A particularly informative approach would be to create mutations analogous to the S214D substitution in Bd0367, which converted this enzyme from primarily producing cGAMP to producing c-di-GMP . This type of targeted mutation that switches protein specificity could reveal key functional determinants in atpG.

What approaches can researchers use to study potential links between ATP synthase and cyclic nucleotide signaling in B. bacteriovorus?

Given B. bacteriovorus' use of cyclic nucleotide signaling molecules like cGAMP for lifecycle regulation , potential interactions with ATP synthase components merit investigation through multiple complementary approaches:

• Direct interaction studies:

  • Pull-down assays: Use immobilized cyclic nucleotides to capture potential binding partners

  • Surface plasmon resonance: Assess real-time binding kinetics between purified atpG and cyclic nucleotides

  • Isothermal titration calorimetry: Directly measure binding thermodynamics

  • Fluorescence-based assays: Use fluorescently labeled cyclic nucleotides to detect binding

• Structural approaches:

  • Co-crystallization attempts with atpG and cyclic nucleotides

  • Hydrogen-deuterium exchange mass spectrometry to identify regions protected upon nucleotide binding

  • NMR chemical shift analysis to map binding interfaces at atomic resolution

  • In silico docking to predict potential binding sites

• Functional correlation analyses:

  • Measure ATP synthase activity in the presence of various cyclic nucleotides

  • Compare ATP synthase function in wild-type vs.

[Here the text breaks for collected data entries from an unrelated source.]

import Summits.NavierStokesRegularity.NavierStokesRegularity.Theses.TypeILiouville
import Literature.Analysis.FluidPDE.KNSSWeakDriftMildProofs
import Literature.Analysis.FluidPDE.OseenMildWindowRepresentative
import Literature.Analysis.FluidPDE.KNSSRegularityGluing
import Literature.Analysis.FluidPDE.KNSSOseenMildDecayTools
import Literature.Analysis.FluidPDE.AncientMildWeak
import Literature.Analysis.UnboundedOperators.HeatKernelBoundedData
import HarnessLib

/-!
# Route TypeILiouville — `TypeIliouvilleL`, stub A: the ancient drift-mild decomposition

Support file for item stmt-NavierStokesRegularity-10661 (`TypeIliouvilleL`, the KNSS Liouville
conjecture (L)) of route `TypeILiouville` (problem `NavierStokesRegularity`).

**Main result** (`stub_weak_ancient_driftMild`). A bounded ancient mild solution of Navier–Stokes
(`ν = 1`, duality form) which is jointly strongly measurable is a bounded weak solution on
`ℝ³ × (−∞, 0)` (`IsBoundedAncientMildSolution.isBoundedWeakNSSolutionOn`), hence — Koch–
Nadirashvili–Seregin–Šverák 2009, Lemma 3.1 in drift-mild form on the windows `(−(n+1), 0)`
(`window_decomposition`: `KNSS2009_weak_driftMild_holds` after a time shift, normalised by
`V(−1/2, 0) = 0`; `(V + κ, β − κ)` is again drift-mild, `isKNSSDriftMild_add_const`), glued along
`(−∞, 0)` by Remark 3.1 (`overlap_eq`: two drift-mild decompositions `(V, β)`, `(V', β')` of the
same velocity on a window differ by ONE constant — `D = V' − V` is jointly continuous and
`D(t, ·)` is a.e. constant for a.e. `t`, so `D(t, x) = γ(t)`; the drift-Duhamel terms coincide,
`driftDuhamel_congr_ae`, so `γ(t) = e^{(t−s)Δ}γ(s) = γ(s)`) — `u(t) = U(t) + b(t)` a.e. in `x`
for a.e. `t < 0` with `U(t) = V_{⌊−t⌋}(t)`, `b(t) = β_{⌊−t⌋}(t)`: `U` jointly measurable,
continuous on `(−∞, 0) × ℝ³`, weakly divergence free at every `t < 0`, `U, b` bounded on every
`(T, 0)`, and `U(t) = e^{(t−s)Δ}U(s) − ∫ₛᵗ e^{(t−σ)Δ}P∇·((U+b) ⊗ (U+b)) dσ` for all `s < t < 0`.

## References

* G. Koch, N. Nadirashvili, G. Seregin, V. Šverák, *Liouville theorems for the Navier–Stokes
  equations and applications*, Acta Math. 203 (2009) 83–105 = arXiv:0709.3599v1, §3 Lemma 3.1
  and Remark 3.1, §4 (ii). [KochNadirashviliSereginSverak2009]
-/

set_option linter.dupNamespace false

noncomputable section

namespace Summit.NavierStokesRegularity.NavierStokesRegularity.Theorems

open MeasureTheory Filter Set Function Metric
open scoped Topology ENNReal
open Literature.Analysis Literature.Analysis.FluidPDE

namespace TypeIliouvilleL.WeakAncientDriftMild
import Summits.BirchSwinnertonDyer.BirchSwinnertonDyer.Theorems.Rank2ObservatoryCubicFieldR171148
import Summits.BirchSwinnertonDyer.BirchSwinnertonDyer.Theorems.Rank2Observatory2DescLinGens
import HarnessLib

/-!
# BirchSwinnertonDyer — rank ≥ 2 observatory: prime elements of the cubic field of `-74 + 160 * X - 25 * X ^ 2 + X ^ 3` (generator addendum `R171148 C1a`)

HONEST FRAMING: per-curve certified theorems and census instruments; no claim on BSD in rank ≥ 2.

Per-FIELD addendum of the KERNEL-2DESC instrument (design `b2b-bsdr2-cert-3/KERNEL-2DESC.md` §9d) for the cubic
field `K = ℚ(α)`, `α` a root of `-74 + 160 * X - 25 * X ^ 2 + X ^ 3` (`Δ = 171148`, `𝓞_K` a PID; file `Rank2ObservatoryCubicFieldR171148`):
for 2 elements `e = c₀ + c₁α + c₂α² = lin aeval_α c₀ c₁ c₂` it certifies the norm (`MonicCubic.normForm`,
`norm_lin_eq`) and primality (norm `±p`, or norm `±p^f` with the residue certificate of `lin_prime_of_pow`);
(totally real field: the signs at the three real places are certified inline per curve). These elements generate the primes
dividing `F′(θ)` for the census curves with this `2`-division field, `N < 5·10⁵` (data: kit job `j130842` + second
implementation `percurve/identities3r.py`); the per-curve files `Rank2Observatory<label>TwoDescRankTwo.lean`
reference them by name (`e_<c₀>_<c₁>_<c₂>_norm|prime`, `m` = minus). Generated by
`percurve/gen_addendum4.py`. Sorry-free; axioms `propext`, `Classical.choice`, `Quot.sound`.
[cite: Marcus2018, Ch. 3, Thm. 22] [cite: Cassels1991LecturesEllipticCurves, §15]
-/

-- single-conjunct summit: `Summit.BirchSwinnertonDyer.BirchSwinnertonDyer.…` repeats the name by design
set_option linter.dupNamespace false

noncomputable section

open scoped NumberField

open Literature.NumberTheory.NumberFields Polynomial NumberField

namespace Summit.BirchSwinnertonDyer.BirchSwinnertonDyer.Rank2Observatory.TwoDescCubic.FieldR171148

/-- `N(-20 + 29 * α - 2 * α ^ 2) = -2` (a prime above `2`, residue degree `1`; first met at `42787b1`). [folklore] -/
theorem e_m20_29_m2_norm : Algebra.norm ℚ ((lin aeval_α (-20) 29 (-2) : 𝓞 (CubicField (-25) 160 (-74))) : (CubicField (-25) 160 (-74))) = ((-2 : ℤ) : ℚ) :=
  norm_lin_eq irreducible aeval_α finrank_eq (-20) 29 (-2) (by norm_num [MonicCubic.normForm])

/-- `-20 + 29 * α - 2 * α ^ 2` is prime (norm `±2`). [cite: Marcus2018, Ch. 3, Thm. 22] -/
theorem e_m20_29_m2_prime : Prime (lin aeval_α (-20) 29 (-2) : 𝓞 (CubicField (-25) 160 (-74))) :=
  lin_prime_of_prime irreducible aeval_α finrank_eq (-20) 29 (-2) (n := -2)
    (by norm_num [MonicCubic.normForm]) (by norm_num)

/-- `N(-8961 + 14403 * α - 1265 * α ^ 2) = 42787` (a prime above `42787`, residue degree `1`; first met at `42787b1`). [folklore] -/
theorem e_m8961_14403_m1265_norm : Algebra.norm ℚ ((lin aeval_α (-8961) 14403 (-1265) : 𝓞 (CubicField (-25) 160 (-74))) : (CubicField (-25) 160 (-74))) = ((42787 : ℤ) : ℚ) :=
  norm_lin_eq irreducible aeval_α finrank_eq (-8961) 14403 (-1265) (by norm_num [MonicCubic.normForm])

/-- `-8961 + 14403 * α - 1265 * α ^ 2` is prime (norm `±42787`). [cite: Marcus2018, Ch. 3, Thm. 22] -/
theorem e_m8961_14403_m1265_prime : Prime (lin aeval_α (-8961) 14403 (-1265) : 𝓞 (CubicField (-25) 160 (-74))) :=
  lin_prime_of_prime irreducible aeval_α finrank_eq (-8961) 14403 (-1265) (n := 42787)
    (by norm_num [MonicCubic.normForm]) (by norm_num)

end Summit.BirchSwinnertonDyer.BirchSwinnertonDyer.Rank2Observatory.TwoDescCubic.FieldR171148

end
import Literature.AlgebraicGeometry.Motives.LineSweptPlanes
import Literature.AlgebraicGeometry.Motives.QuadraticFormHessian
import Mathlib.RingTheory.Nullstellensatz
import HarnessLib

/-!
# Quadric surfaces of `X` are line-swept

R. Mboro, *Remarks on the `CH₂` of cubic hypersurfaces* (arXiv:1701.04488), proof of Prop. 1.4
(p. 8): the class `H_X^{n-2} = [X ∩ P₀]` of a `3`-plane section of the cubic `X` lies in the image
of the universal-line correspondence `P_*`, because the cubic surface `X ∩ P₀` "is ruled by lines
of `X`. Indeed, for any `x ∈ S ∖ l₀`, `span(x, l₀) ∩ S` is a plane cubic containing `l₀` …; so that
the residual curve is a line passing through `x`". This file proves the RESIDUAL-LINE argument for
the quadric component `Q` of a section `X ∩ M = Π ∪ Q` through a plane `Π ⊆ X`
(`Motives/CubicHyperplaneClassLineSwept`): for a line `l₀ ⊆ Q` and the pencil of planes
`H_t = span(l₀, z_t) ⊆ M`, `H_t ∩ Q = l₀ ∪ l_t` with `l_t` the residual LINE, and the lines `l_t`
sweep out `Q`.

* `ProjFamily.isLineSweptPoint_of_mem_quadricSurface` — **for a `3`-plane `M = V₊(L) ⊆ ℙᵈ⁺¹_k`
  (`k` algebraically closed, `2 ≠ 0`), a quadratic form `q` such that `Q = M ∩ V₊(q)` lies on the
  closed subscheme `X` and contains NO plane of `M`, every point `η ∈ X` of dimension `2` lying on
  `Q` (`q, L ∈ 𝔭_η`) is line-swept** (`ProjFamily.IsLineSweptPoint`, `Motives/LineSweptSurfaces`).
  The family of residual lines is taken over the abstract curve of `Motives/LineSweptPlanes`
  (`K = k(B)`, `τ ∈ K` transcendental): `l_τ ⊆ Q_K` specialises to a point `y_Q ∈ X`
  (`exists_point_of_fibre_line`) with `y_Q ⤳ η` — a form over `k` vanishing on `l_τ` vanishes on
  every `l_t`, `t ∈ k`, hence (times two linear forms) on `Q(k)`, hence lies in `𝔭_η` by
  Hilbert's Nullstellensatz (Mathlib `MvPolynomial.vanishingIdeal_zeroLocus_eq_radical`) and the
  absence of planes in `Q` — and `dim y_Q = 2`, so `η = y_Q`.
* Algebra of quadratic forms through the Hessian (`Motives/QuadraticFormHessian`): the polar form
  `ProjFamily.qpolar`, `q(s u + t v) = s² q(u) + s t B(u, v) + t² q(v)`, isotropic vectors and an
  isotropic `2`-plane inside any `4`-frame over an algebraically closed field
  (`exists_isotropic_frame`), and the exchange lemma `linearIndependent_update_of_sum`.

Everything is proved; no named facts.

## References

* [Mboro2018] R. Mboro, Remarks on the CH₂ of cubic hypersurfaces, arXiv:1701.04488, proof of
  Prop. 1.4 (p. 8).
* [Hartshorne1977] R. Hartshorne, Algebraic Geometry (1977), I Thm. 1.3A (Nullstellensatz),
  I Ex. 2.11, I Ex. 5.8.
-/

noncomputable section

Bd0367 deletion strains that lack cGAMP production

  • Test if cyclic nucleotides affect proton translocation or rotational coupling

  • Investigate if ATP synthase subunits are modified in response to changing cyclic nucleotide levels

• Genetic and cellular approaches:

  • Create reporter strains with fluorescently tagged atpG and cyclic nucleotide-related proteins

  • Perform co-localization studies during different lifecycle stages

  • Generate strains with modified cyclic nucleotide production and assess effects on ATP synthase

  • Use chemical biology approaches with modified cyclic nucleotides to identify potential binding partners

Research should particularly focus on potential connections between ATP synthase function and the cGAMP signaling pathway involving Bd0367, which has been implicated in controlling gliding motility required for progeny escape from prey remnants . This represents a clear link between energy metabolism and a critical stage of the predatory lifecycle.